Crank: Have it magnafluxed, balanced and polished. The 1127 crank is prone to crack (it might even be cracked from factory!). The 1052 crank is stronger. Some guys replace the B12 HyVo crank but I haven't had any problems with it. Plasti-gauge the crank bearing clearance to 0.003" to 0.004". Better loose than sorry. Use a good 20W50 oil instead of tight clearances.

Cases: Get the APE heavy duty case studs, they wont flex and will keep the crank in one piece.

Gear box: If you want to spend the money, have it done by R&D in Florida. That'll make it shift even during a wheel spin. The stock gear box is already under cut so you only have to freshen up the 2nd/5th gearsr once in a while. Cost, about $100 at Orient Express (you can do it once or twice before you have to get a new pair).

Oil pan: Make sure the oil pickup isn't restricted. It seems that Suzuki might have a design flaw here. Put a dent in the rear of the pickup (small oil channel) so it isn't starved from oil.

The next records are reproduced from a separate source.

import Summits.ValiantsHypothesis.ValiantsHypothesis.Theorems.KPlusLogSqLawStaticTridiagonalWeight
import Summits.ValiantsHypothesis.ValiantsHypothesis.Theorems.KPlusLogSqLawStaticTridiagonalPermDefs
import Summits.ValiantsHypothesis.ValiantsHypothesis.Theorems.KPlusLogSqLawStaticPathChain

/-!
# Route «KPlusLogSqLaw» — dominant chains of a full STATIC TRIDIAGONAL design have `O(m log m)` terms (conditional on non-degeneracy)

HONEST FRAMING.  Helper toward the crux `WeakLifting` (item `stmt-ValiantsHypothesis-19561`, route `KPlusLogSqLaw`, cell `pub-symmetroid`,
seat val-sym-lift-p3 g6, 2026-08-27) on the line of its witness-plan stub `stub_tridiagonalSectorB`: the TROPICAL side of the STATIC
tridiagonal sub-sector.  In the tree's own vocabulary (`IsDominant`, `termSign`, `tropWeight` of `MatrixDescartesFalseOfTropicalMonster.lean`):
for a dominance design `(d, v, ε)` of format `(m, K)` that is FULL STATIC TRIDIAGONAL — an entry `(i, j)` carries a class iff `|i − j| ≤ 1`, and
then exactly the one class `cls i j` (`hε`) — every chain of DISTINCT consecutive dominant terms at strictly increasing integer slopes has at most
`66 · (m−1) · (⌊log₂ (m−1)⌋ + 2)` steps (`StaticTridiagonal.chain_le_of_static_tridiagonal`), PROVIDED the item lines of the design
(`itemSlope`, `itemIcpt`: off-diagonal pair minus the two diagonals of each adjacent transposition) have no identically vanishing alternating
interval sum (`hG`) — the non-degeneracy hypothesis of the kernel static-path law `StaticPathFold.chain_le`, to be discharged by scaling and
perturbing the valuations (step (T5) of HOME/val-sym-lift-p3/g6/FOLD-LEMMA-AND-WIDTH2-TRELLIS-liftp3g6.md §A2; not done here).  No sign
hypothesis is used (only distinctness of consecutive terms, which the alternation of `TropRootLawAt` chains implies).  Compare the sector's known
law `IntervalOpt.chain_le_banded` (polynomial, `(mK+1)(2m)^5` at bandwidth one) and `tropicalB_hessenberg`.  Nothing here asserts anything about
`WeakLifting`, `TropicalB`, `KPlusLogSqLaw`, the stub in its window, `MatrixDescartes` (stmt-ValiantsHypothesis-18050) or `VP ≠ VNP`.
-/

set_option linter.dupNamespace false
set_option autoImplicit false

namespace Summit.ValiantsHypothesis.ValiantsHypothesis.Theorems.KPlusLogSqLaw

open Finset Classical
open Summit.ValiantsHypothesis.ValiantsHypothesis.Theorems.MatrixDescartes.Negative

namespace StaticTridiagonal

noncomputable section

variable {m K : ℕ}

/-! ## 1. The involution of a path matching -/

section SwapFun

/-- bounds of the items. [folklore] -/
theorem item_bounds {S : Finset ℕ} (hS : S ⊆ Ioc 0 (m - 1)) {t : ℕ} (ht : t ∈ S) : 1 ≤ t ∧ t ≤ m - 1 := by
  have := mem_Ioc.mp (hS ht); exact ⟨this.1, this.2⟩

/-- the matching map stays below `m`. [folklore] -/
theorem swapFunN_lt {S : Finset ℕ} (hS : S ⊆ Ioc 0 (m - 1)) {c : ℕ} (hc : c < m) : swapFunN S c < m := by
  unfold swapFunN
  split_ifs with h1 h2
  · have := item_bounds hS h1; omega
  · omega
  · exact hc

/-- the matching map moves points by at most one. [folklore] -/
theorem swapFunN_band (S : Finset ℕ) (c : ℕ) : swapFunN S c ≤ c + 1 ∧ c ≤ swapFunN S c + 1 := by
  unfold swapFunN
  split_ifs <;> omega

/-- the matching map is an involution. [folklore] -/
theorem swapFunN_invol {S : Finset ℕ} (hS : S ⊆ Ioc 0 (m - 1)) (hI : ∀ t ∈ S, t + 1 ∉ S) (c : ℕ) :
    swapFunN S (swapFunN S c) = c := by
  by_cases h1 : c + 1 ∈ S
  · have h2 : c + 1 + 1 ∉ S := hI _ h1
    have e1 : swapFunN S c = c + 1 := by unfold swapFunN; rw [if_pos h1]
    rw [e1]; unfold swapFunN; rw [if_neg h2, if_pos h1]; omega
  · by_cases h3 : c ∈ S
    · have hb := item_bounds hS h3
      have e1 : swapFunN S c = c - 1 := by unfold swapFunN; rw [if_neg h1, if_pos h3]
      rw [e1]; unfold swapFunN
      have : c - 1 + 1 = c := by omega
      rw [this, if_pos h3]
    · have e1 : swapFunN S c = c := by unfold swapFunN; rw [if_neg h1, if_neg h3]
      rw [e1, e1]

/-- `c + 1 ∈ S` iff the matching map sends `c` to `c + 1`. [folklore] -/
theorem swapFunN_eq_succ_iff {S : Finset ℕ} (hS : S ⊆ Ioc 0 (m - 1)) (c : ℕ) : swapFunN S c = c + 1 ↔ c + 1 ∈ S := by
  unfold swapFunN
  split_ifs with h1 h2
  · exact ⟨fun _ => h1, fun _ => rfl⟩
  · have := item_bounds hS h2
    exact ⟨fun h => absurd h (by omega), fun h => absurd h h1⟩
  · exact ⟨fun h => absurd h (by omega), fun h => absurd h h1⟩

end SwapFun

/-! ## 2. Band terms are determined by their swap sets -/

/-- for a bandwidth-one permutation, `extN σ` is the matching map of its swap set. [folklore] -/
theorem extN_eq_swapFunN {σ : Equiv.Perm (Fin m)} (hb : ∀ u : Fin m, (σ u : ℕ) ≤ u + 1 ∧ (u : ℕ) ≤ σ u + 1) {c : ℕ}
    (hc : c < m) : extN σ c = swapFunN (swapSet σ) c := by
  unfold swapFunN
  rcases extN_trichotomy hb hc with h | h | h
  · -- fixed: neither `c + 1` nor `c` is an item
    have h1 : c + 1 ∉ swapSet σ := fun hm => by
      have := (mem_swapSet.mp hm).2; rw [Nat.add_sub_cancel] at this; omega
    have h2 : c ∉ swapSet σ := fun hm => by
      obtain ⟨⟨hc1, _⟩, h3⟩ := mem_swapSet.mp hm
      have h4 := extN_extN hb (t := c - 1) (by omega)
      rw [h3, h] at h4; omega
    rw [if_neg h1, if_neg h2, h]
  · -- opener
    have h1 : c + 1 ∈ swapSet σ := by
      rw [mem_swapSet, Nat.add_sub_cancel]
      have := extN_lt σ hc
      exact ⟨⟨by omega, by omega⟩, h⟩
    rw [if_pos h1, h]
  · -- closer: `c ∈ swapSet`, `c + 1 ∉ swapSet`
    have hc1 : 1 ≤ c := by omega
    have h1 : c + 1 ∉ swapSet σ := fun hm => by
      have := (mem_swapSet.mp hm).2; rw [Nat.add_sub_cancel] at this; omega
    have h2 : c ∈ swapSet σ := by
      rw [mem_swapSet]
      have h4 := extN_extN hb hc
      have e : extN σ c = c - 1 := by omega
      rw [e] at h4
      exact ⟨⟨hc1, by omega⟩, h4⟩
    rw [if_neg h1, if_pos h2]; omega

/-- two bandwidth-one permutations with the same swap set are equal. [folklore] -/
theorem perm_eq_of_swapSet_eq {σ σ' : Equiv.Perm (Fin m)} (hb : ∀ u : Fin m, (σ u : ℕ) ≤ u + 1 ∧ (u : ℕ) ≤ σ u + 1)
    (hb' : ∀ u : Fin m, (σ' u : ℕ) ≤ u + 1 ∧ (u : ℕ) ≤ σ' u + 1) (h : swapSet σ = swapSet σ') : σ = σ' := by
  refine Equiv.ext fun c => Fin.ext ?_
  have e1 := extN_eq_swapFunN hb c.isLt
  have e2 := extN_eq_swapFunN hb' c.isLt
  rw [extN_val] at e1 e2
  rw [e1, e2, h]

/-! ## 3. The chain bound -/

/-- presence in a full static tridiagonal design forces bandwidth one and the class table. [folklore] -/
theorem band_and_cls_of_termSign_ne_zero {ε : Fin m → Fin m → Fin K → ℤ} {cls : Fin m → Fin m → Fin K}
    (hε : ∀ i j l, ε i j l ≠ 0 ↔ (((i : ℕ) ≤ j + 1 ∧ (j : ℕ) ≤ i + 1) ∧ l = cls i j))
    {p : Equiv.Perm (Fin m) × (Fin m → Fin K)} (hp : termSign ε p ≠ 0) :
    (∀ u : Fin m, (p.1 u : ℕ) ≤ u + 1 ∧ (u : ℕ) ≤ p.1 u + 1) ∧ ∀ c, p.2 c = cls (p.1 c) c := by
  unfold termSign at hp
  have hprod : ∏ i, ε (p.1 i) i (p.2 i) ≠ 0 := fun h => hp (by rw [h, mul_zero])
  rw [Finset.prod_ne_zero_iff] at hprod
  refine ⟨fun u => ?_, fun c => ?_⟩
  · exact ((hε _ _ _).mp (hprod u (mem_univ u))).1
  · exact ((hε _ _ _).mp (hprod c (mem_univ c))).2

/-- **DOMINANT CHAINS OF A FULL STATIC TRIDIAGONAL DESIGN HAVE `O(m log m)` TERMS** (conditional on the non-degeneracy of its item lines).
[folklore] -/
theorem chain_le_of_static_tridiagonal (d : Fin K → ℕ) (v ε : Fin m → Fin m → Fin K → ℤ) (cls : Fin m → Fin m → Fin K)
    (hε : ∀ i j l, ε i j l ≠ 0 ↔ (((i : ℕ) ≤ j + 1 ∧ (j : ℕ) ≤ i + 1) ∧ l = cls i j))
    (hG : ∀ u w : ℕ, u < w → w ≤ m - 1 →
      (∑ t ∈ Finset.Ioc u w, (-1 : ℝ) ^ t * itemSlope cls d t ≠ 0 ∨ ∑ t ∈ Finset.Ioc u w, (-1 : ℝ) ^ t * itemIcpt cls v t ≠ 0))
    (n : ℕ) (θ : Fin (n + 1) → ℤ) (p : Fin (n + 1) → Equiv.Perm (Fin m) × (Fin m → Fin K)) (hθ : StrictMono θ)
    (hdom : ∀ k, IsDominant d v ε (θ k) (p k)) (hne : ∀ k : Fin n, p k.castSucc ≠ p k.succ) :
    n ≤ 66 * (m - 1) * (Nat.log 2 (m - 1) + 2) := by
  -- bandwidth one and the class table along the chain
  have hbc : ∀ k, (∀ u : Fin m, ((p k).1 u : ℕ) ≤ u + 1 ∧ (u : ℕ) ≤ (p k).1 u + 1) ∧ ∀ c, (p k).2 c = cls ((p k).1 c) c :=
    fun k => band_and_cls_of_termSign_ne_zero hε (hdom k).1
  -- the item lines and the path framework on items `1, …, m-1`
  set w₁ : ℕ → ℝ := itemSlope cls d with hw₁
  set w₀ : ℕ → ℝ := itemIcpt cls v with hw₀
  have hW : ∀ t (x : ℝ), StaticPathFold.W w₁ w₀ t x = itemSlope cls d t * x + itemIcpt cls v t := fun t x => rfl
  refine StaticPathFold.chain_le w₁ w₀ 0 (m - 1) (fun u w _ huw hw => hG u w huw (by omega)) n (fun k => (θ k : ℝ))
    (fun a b hab => by show ((θ a : ℤ) : ℝ) < ((θ b : ℤ) : ℝ); exact_mod_cast hθ hab) (fun k => swapSet (p k).1) ?_ ?_ ?_
  · -- swap sets are independent sets of the block
    intro k
    rw [StaticPathFold.mem_indepSets, Nat.zero_add]
    exact swapSet_indep (hbc k).1
  · -- uniqueness: every other independent set is the swap set of a present band term, beaten by dominance
    intro k S hS hSne
    rw [StaticPathFold.mem_indepSets, Nat.zero_add] at hS
    obtain ⟨hSsub, hSind⟩ := hS
    -- the permutation of `S`
    have hm : 0 < m := by
      rcases Nat.eq_zero_or_pos m with h0 | h0
      · -- `m = 0`: every independent set is empty, and so is every swap set
        exfalso; subst h0
        apply hSne
        have e1 : S = ∅ := subset_empty.mp (by intro t ht; have := mem_Ioc.mp (hSsub ht); omega)
        have e2 : swapSet (p k).1 = ∅ := subset_empty.mp (by
          intro t ht; have := (mem_swapSet.mp ht).1; omega)
        rw [e1, e2]
      · exact h0
    let f : Fin m → Fin m := fun c => ⟨swapFunN S c, swapFunN_lt hSsub c.isLt⟩
    have hfinv : Function.Involutive f := fun c => Fin.ext (swapFunN_invol hSsub hSind c)
    let σS : Equiv.Perm (Fin m) := hfinv.toPerm f
    have hσS : ∀ c : Fin m, ((σS c : Fin m) : ℕ) = swapFunN S c := fun c => rfl
    have hbS : ∀ u : Fin m, (σS u : ℕ) ≤ u + 1 ∧ (u : ℕ) ≤ σS u + 1 := fun u => by
      rw [hσS]; exact swapFunN_band S u
    have hswapS : swapSet σS = S := by
      ext t
      rw [mem_swapSet]
      constructor
      · rintro ⟨⟨h1, h2⟩, h3⟩
        rw [extN_of_lt σS (by omega), hσS] at h3
        have := (swapFunN_eq_succ_iff hSsub (t - 1)).mp (by rw [h3]; omega)
        rwa [show t - 1 + 1 = t by omega] at this
      · intro ht
        have hb := item_bounds hSsub ht
        refine ⟨⟨hb.1, hb.2⟩, ?_⟩
        rw [extN_of_lt σS (by omega), hσS]
        have := (swapFunN_eq_succ_iff hSsub (t - 1)).mpr (by rwa [show t - 1 + 1 = t by omega])
        rw [this]; omega
    -- the present term of `S`
    let pS : Equiv.Perm (Fin m) × (Fin m → Fin K) := (σS, classOf cls σS)
    have hpres : termSign ε pS ≠ 0 := by
      unfold termSign
      refine mul_ne_zero (by exact_mod_cast (Equiv.Perm.sign σS).ne_zero) ?_
      rw [Finset.prod_ne_zero_iff]
      intro c _
      exact (hε _ _ _).mpr ⟨hbS c, rfl⟩
    have hpne : pS ≠ p k := by
      intro he
      apply hSne
      rw [← hswapS, show σS = (p k).1 from congrArg Prod.fst he]
    -- dominance and the weight decomposition
    have hlt := (hdom k).2 pS hpne hpres
    have hlt' : (tropWeight d v (θ k) pS : ℝ) < (tropWeight d v (θ k) (p k) : ℝ) := by exact_mod_cast hlt
    have e1 := tropWeight_eq_diag_add_items cls d v (θ k) σS (classOf cls σS) hbS (fun c => rfl)
    have e2 := tropWeight_eq_diag_add_items cls d v (θ k) (p k).1 (p k).2 (hbc k).1 (hbc k).2
    rw [show pS = (σS, classOf cls σS) from rfl, e1] at hlt'
    rw [show p k = ((p k).1, (p k).2) from rfl] at hlt'
    rw [e2, hswapS] at hlt'
    simp only [hW]
    linarith
  · -- consecutive swap sets differ
    intro e heq
    apply hne e
    have hσ : (p e.castSucc).1 = (p e.succ).1 := perm_eq_of_swapSet_eq (hbc _).1 (hbc _).1 heq
    refine Prod.ext hσ (funext fun c => ?_)
    rw [(hbc e.castSucc).2 c, (hbc e.succ).2 c, hσ]

end

end StaticTridiagonal

end Summit.ValiantsHypothesis.ValiantsHypothesis.Theorems.KPlusLogSqLaw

Oil: Use an oil with a high viscosity (crank bearings) and a high flame point (clutch). Change the oil every 30 pass if you're on nitrous or turbo. I'm stuck with Castrol GTX 20W-50. I've tried several other high performance high dollar oils but can't get the clutch to work, not even GTX 10W-40 works for me.

Ignition: If you plan using a rev limiter, shift light, nitrous etc - get the Schnitz Pro Series II box. That box contains everything you'll ever need on a dragbike. Retard the ignition about 1 degree for every 10 hp of extra power you add to it using nitrous oxide or turbo. A naturally aspirated 4-valve 15:1 motor should have about 34 of ignition advance. With a 100 hp nitrous shot it should be about 24 degrees. The Schnitz box has got a "starting  retard" function that allows you to crank a 17:1 motor with the on-board starter.

 

Motor rebuild notes (11/22/98 - 2/6/99)

The shift detent lever is a cheap design, when you have the motor completly disassembled you should shim the detent lever in such way it will ride in the middle of the shift drum cam. Let there be a 0.02 clearance. If not modified (shimmed) it may cause the gears to pop out and/or give you false neutrals. Check out my picture of the shimmed detent arm.

Be VERY careful at reassembly, don't overuse the RTV goo. Make sure that it DO NOT come near the oil galleys for the gear box and crankshaft. The 6 mm bolts and nuts should NOT be torque to more than 7 ft-lbs, it states otherwise in the service manual. Make yourself and your bike happier, 7 ft-lbs on 6 mm. Make sure you use a lot of moly paste on the crankshaft bearings, rod big ends. Everything else should be soaked in fresh motor oil. Replace the Philips screws for the shift mechanism with Allen type.

Don't disassemble the oil pump unless you suspect there's some debri in it (the pump gears HAS to be in their ORIGINAL position).

Torque the cam chain tensioner bolt (19 mm wrench) to 14 ft-lbs, it's easy to strip its threads.

HeliCoil the 7 mm cam bearing caps for the valve cover bolts, you'll be thankful after the 3rd valve adjustment.

Before you fire up the motor, check out "Dr Brock's" break-in procedure, it's a fast and reliable procedure to get your street or race bike in top shape after a rebuild. Prepare yourself with 2 gallons of Castrol GTX 20W-50 and two new oil filters.